Derivatives market and spot marketThe futures market determines how much oil will cost to be delivered at a certain point in time, for example in three months. In contrast, on the spot market, the prices for short-term oil deliveries are set within a few days. Most of the time, market players are active here who want to compensate for short-term under- or over-coverage with oil. The greater part of the oil business, on the other hand, is handled through long-term contracts. If the oil prices on the spot market are higher than the oil price on the futures market, this indicates that the oil market is currently tight. In technical jargon, this market constellation is called "backwardation". If, on the other hand, the oil prices are more expensive for longer-term transactions, this is called "contango". The prices for the crude oil are also set by price agencies. Several times a day, you can find out from global oil traders, oil companies and bulk buyers how up-to-date the demand and supply situation is on the relevant marketplace.
Incentives for biofuels are increasingStrongly fluctuating oil prices are also to be expected in the future. Too many factors have an impact on pricing. The global economy will play an important role. China's economy is currently growing a little more slowly, Europe is facing a euro crisis and the USA is struggling with high national debt. This dampens the demand for oil. If the world economy improves, demand will then increase again.

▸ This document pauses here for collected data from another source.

import Mathlib
import Summits.CriticalPhenomena.Ising3DConformalLimit.Theorems.GaussianScaleMixtureCriticalTwoPointGSMJsTrigSum
import Summits.CriticalPhenomena.Ising3DConformalLimit.Theorems.GaussianScaleMixtureCriticalTwoPointGSMJsCesaroIdentity
import Summits.CriticalPhenomena.Ising3DConformalLimit.Theorems.GaussianScaleMixtureCriticalTwoPointGSMJsApproximants
import Summits.CriticalPhenomena.Ising3DConformalLimit.Theorems.GaussianScaleMixtureCriticalTwoPointGSMJsPairCountTendsto
import Summits.CriticalPhenomena.Ising3DConformalLimit.Theorems.GaussianScaleMixtureCriticalTwoPointGSMJsCompactness
import Summits.CriticalPhenomena.Ising3DConformalLimit.Theorems.GaussianScaleMixtureCriticalTwoPointGSMJsMomentDeterminacy
import Summits.CriticalPhenomena.Ising3DConformalLimit.Theorems.GaussianScaleMixtureCriticalTwoPointGSMJsNoAtom

/-!
# The joint (axial × transverse) spectral measure of the critical two-point function of the 3D
Ising model (route `GaussianScaleMixture`, crux `CriticalTwoPointGSM`, line `Sketch`, canonical-lift
spine — registered stubs `jointSpectralMeasure`, `jointSpectralMeasure_noAtom`)

Write a site of `ℤ³` as `Fin.cons n z` (`n ∈ ℤ` the reflection-positive axis, `z ∈ ℤ²` transverse)
and a point of the spectral side as `p : Fin 3 → ℝ` with `p 0 = λ` (transfer-matrix eigenvalue) and
`(p 1, p 2) = k` (transverse momentum). We prove:

* `jointSpectralMeasure`: there is a probability measure `ρ` on `ℝ³` carried by the box
  `[0,1] × [-π,π]²` with `⟨σ₀σ_{(n,z)}⟩⁺_{β_c(3)} = ∫ λ^{|n|} cos(k·z) dρ(λ,k)` for every `n ∈ ℤ`,
  `z ∈ ℤ²` — the Källén–Lehmann / transfer-matrix spectral representation JOINTLY in the axial and
  transverse variables (Aizenman–Duminil-Copin 2021, Prop. 5.3 / App. Prop. 8.6, quadratic-form
  version = `Theorems.mixedSpectralRepresentation_proof`, upgraded by Bochner's theorem in the
  transverse momentum; Glimm–Jaffe 1987 §6.1). The Bochner upgrade is done WITHOUT a Herglotz
  theorem: the finite-`N` probability measures of `js_approximants` (Hausdorff measures of the real
  coefficient vectors `cos(k_j·x)𝟙_{[0,N)²}`, `sin(k_j·x)𝟙_{[0,N)²}` at the `(2N)²` discrete momenta
  `k_j = πj/N`, glued by the character orthogonality `js_trigSum` and the bookkeeping
  `js_cesaroIdentity`) represent the Cesàro-weighted function `#{(x,y) ∈ [0,N)⁴ : x−y = z}·G(n,z)/N²`;
  the weights tend to one (`js_pairCount_tendsto`) and Prokhorov on the compact support
  (`js_compactness`) gives `ρ`.
* `jointSpectralMeasure_noAtom`: such a `ρ` exists with, moreover, NO MASS at `λ ≤ 0` — automatic for
  every representing `ρ` by `js_noAtom` (the `λ`-marginal is the determinate Hausdorff measure of the
  axis, `js_momentDeterminacy`, which is the image under `a ↦ e^{-a}` of the Laplace-form measure of
  `AizenmanDuminilCopin2021_prop_8_6_holds`: the transfer matrix of the nearest-neighbour Ising model
  is positive definite).

References: M. Aizenman, H. Duminil-Copin, Ann. of Math. 194 (2021) = arXiv:1912.07973, §5.3
Prop. 5.3 and Appendix §8.3 Prop. 8.6; J. Glimm, A. Jaffe, *Quantum Physics* (1987) §6.1;
C. Berg, J. P. R. Christensen, P. Ressel, *Harmonic Analysis on Semigroups* (1984) Ch. 4 Thm. 2.8.
-/

namespace Summit.CriticalPhenomena.Ising3DConformalLimit.Theorems

open MeasureTheory Filter Topology
open Literature.Probability.LatticeModels
open scoped BigOperators

noncomputable section

/-- **The joint spectral measure of the critical two-point function (registered stub
`jointSpectralMeasure`).** There is a probability measure `ρ` on `ℝ³` carried by
`[0,1] × [-π,π]²` with `⟨σ₀σ_{(n,z)}⟩⁺_{β_c} = ∫ λ^{|n|} cos(k·z) dρ(λ,k)` for every `n ∈ ℤ` and
`z ∈ ℤ²` (Aizenman–Duminil-Copin 2021 Prop. 5.3 / 8.6 + Bochner in the transverse momentum, via the
discrete-momentum Cesàro construction `js_approximants` / `js_pairCount_tendsto` / `js_compactness`). -/
theorem jointSpectralMeasure :
    ∃ ρ : Measure (Fin 3 → ℝ), IsProbabilityMeasure ρ ∧
      ρ {p | 0 ≤ p 0 ∧ p 0 ≤ 1 ∧ ∀ j : Fin 2, -Real.pi ≤ p j.succ ∧ p j.succ ≤ Real.pi}ᶜ = 0 ∧
      ∀ (n : ℤ) (z : Fin 2 → ℤ), criticalTwoPoint 3 (Fin.cons n z) =
        ∫ p, (p 0) ^ n.natAbs * Real.cos (∑ j : Fin 2, p j.succ * (z j : ℝ)) ∂ρ := by
  have happ := js_approximants (js_cesaroIdentity js_trigSum)
  -- choose the approximants (junk below `N = 0`, never used in the limit)
  have hex : ∀ N : ℕ, ∃ ρ : Measure (Fin 3 → ℝ), IsProbabilityMeasure ρ ∧
      ρ {p | 0 ≤ p 0 ∧ p 0 ≤ 1 ∧ ∀ j : Fin 2, -Real.pi ≤ p j.succ ∧ p j.succ ≤ Real.pi}ᶜ = 0 ∧
      (1 ≤ N → ∀ (n : ℤ) (z : Fin 2 → ℤ), (∀ i : Fin 2, |z i| < N) →
        ∫ p, (p 0) ^ n.natAbs * Real.cos (∑ j : Fin 2, p j.succ * (z j : ℝ)) ∂ρ =
          ((((Fintype.piFinset (fun _ : Fin 2 => Finset.Ico (0 : ℤ) N)) ×ˢ
              (Fintype.piFinset (fun _ : Fin 2 => Finset.Ico (0 : ℤ) N))).filter
              (fun xy => xy.1 - xy.2 = z)).card : ℝ) / (N : ℝ) ^ 2 *
            criticalTwoPoint 3 (Fin.cons n z)) := by
    intro N
    rcases Nat.eq_zero_or_pos N with h0 | hpos
    · obtain ⟨ρ, hP, hsupp, -⟩ := happ 1 le_rfl
      exact ⟨ρ, hP, hsupp, fun h => by omega⟩
    · obtain ⟨ρ, hP, hsupp, hmom⟩ := happ N hpos
      exact ⟨ρ, hP, hsupp, fun _ => hmom⟩
  choose ρs hP hsupp hmom using hex
  -- the joint moments of the approximants converge to `G(n,z)`
  have hlim : ∀ (n : ℤ) (z : Fin 2 → ℤ), Tendsto (fun N =>
      ∫ p, (p 0) ^ n.natAbs * Real.cos (∑ j : Fin 2, p j.succ * (z j : ℝ)) ∂(ρs N)) atTop
      (𝓝 (criticalTwoPoint 3 (Fin.cons n z))) := by
    intro n z
    have hw := (js_pairCount_tendsto z).mul_const (criticalTwoPoint 3 (Fin.cons n z))
    rw [one_mul] at hw
    refine hw.congr' ?_
    -- eventually (`N > |z|_∞`) the moment IS the weighted value
    obtain ⟨M, hM⟩ : ∃ M : ℕ, ∀ i : Fin 2, (z i).natAbs < M := by
      refine ⟨(Finset.univ.sup fun i => (z i).natAbs) + 1, fun i => ?_⟩
      have : (z i).natAbs ≤ Finset.univ.sup fun i => (z i).natAbs :=
        Finset.le_sup (f := fun i => (z i).natAbs) (Finset.mem_univ i)
      omega
    rw [EventuallyEq, eventually_atTop]
    refine ⟨M + 1, fun N hN => ?_⟩
    have hzN : ∀ i : Fin 2, |z i| < N := fun i => by
      rw [← Int.natCast_natAbs]
      have := hM i
      exact_mod_cast (by omega : (z i).natAbs < N)
    exact (hmom N (by omega) n z hzN).symm
  obtain ⟨ρ, hPρ, hsuppρ, hmomρ⟩ := js_compactness ρs (fun n z => criticalTwoPoint 3 (Fin.cons n z))
    hP hsupp hlim
  exact ⟨ρ, hPρ, hsuppρ, fun n z => (hmomρ n z).symm⟩

/-- **The joint spectral measure, with no mass at `λ ≤ 0` (registered stub
`jointSpectralMeasure_noAtom`).** There is a probability measure `ρ` on `ℝ³` carried by
`[0,1] × [-π,π]²`, giving no mass to `{λ ≤ 0}`, with `⟨σ₀σ_{(n,z)}⟩⁺_{β_c} = ∫ λ^{|n|} cos(k·z) dρ`
for all `(n,z) ∈ ℤ × ℤ²`; the absence of the atom holds for EVERY representing measure
(`js_noAtom`, `js_momentDeterminacy`: positive-definite transfer matrix). This is the input of the
line's physical stub `rpInterpolatedGSM` (the RP interpolation `t ↦ ∫ λ^t cos(k·z) dρ` is then
continuous at `t = 0⁺`). -/
theorem jointSpectralMeasure_noAtom :
    ∃ ρ : Measure (Fin 3 → ℝ), IsProbabilityMeasure ρ ∧
      ρ {p | 0 ≤ p 0 ∧ p 0 ≤ 1 ∧ ∀ j : Fin 2, -Real.pi ≤ p j.succ ∧ p j.succ ≤ Real.pi}ᶜ = 0 ∧
      ρ {p | p 0 ≤ 0} = 0 ∧
      ∀ (n : ℤ) (z : Fin 2 → ℤ), criticalTwoPoint 3 (Fin.cons n z) =
        ∫ p, (p 0) ^ n.natAbs * Real.cos (∑ j : Fin 2, p j.succ * (z j : ℝ)) ∂ρ := by
  obtain ⟨ρ, hP, hsupp, hrep⟩ := jointSpectralMeasure
  exact ⟨ρ, hP, hsupp, js_noAtom js_momentDeterminacy ρ hP hsupp hrep, hrep⟩

end

end Summit.CriticalPhenomena.Ising3DConformalLimit.Theorems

As far as the oil supply is concerned, oil production will continue to decline in some important regions in the future, which will then have an effect on the price of the oil in question. Declining production is forecast for Brent oil in particular. In general, it can be assumed that the easily accessible oil fields will be used up more and more. This will bring the focus to the extraction of unconventional oil deposits such as tar sands and oil shale, of which larger quantities are stored in Canada and Venezuela. Developing these deposits, however, is expensive and only pays off above a certain oil price. For example, oil sands in Canada would not be profitable below an oil price of US $ 60. The costs of deep-sea extraction are also comparatively high. Higher production costs are likely to increase the price of oil. It is to be expected that the importance of OPEC will continue to grow in the next few years. Libya, but above all Iraq, succeeds in expanding oil production. However, the Middle East is precisely a region marked by political instability. If unrest occurs there, the oil price can rise sharply in a very short time and, in addition, call speculators on the stock exchanges to the scene. In the long term, rising oil and gasoline prices mean that oil is replaced, e.g. by natural gas, biofuels or electric drives.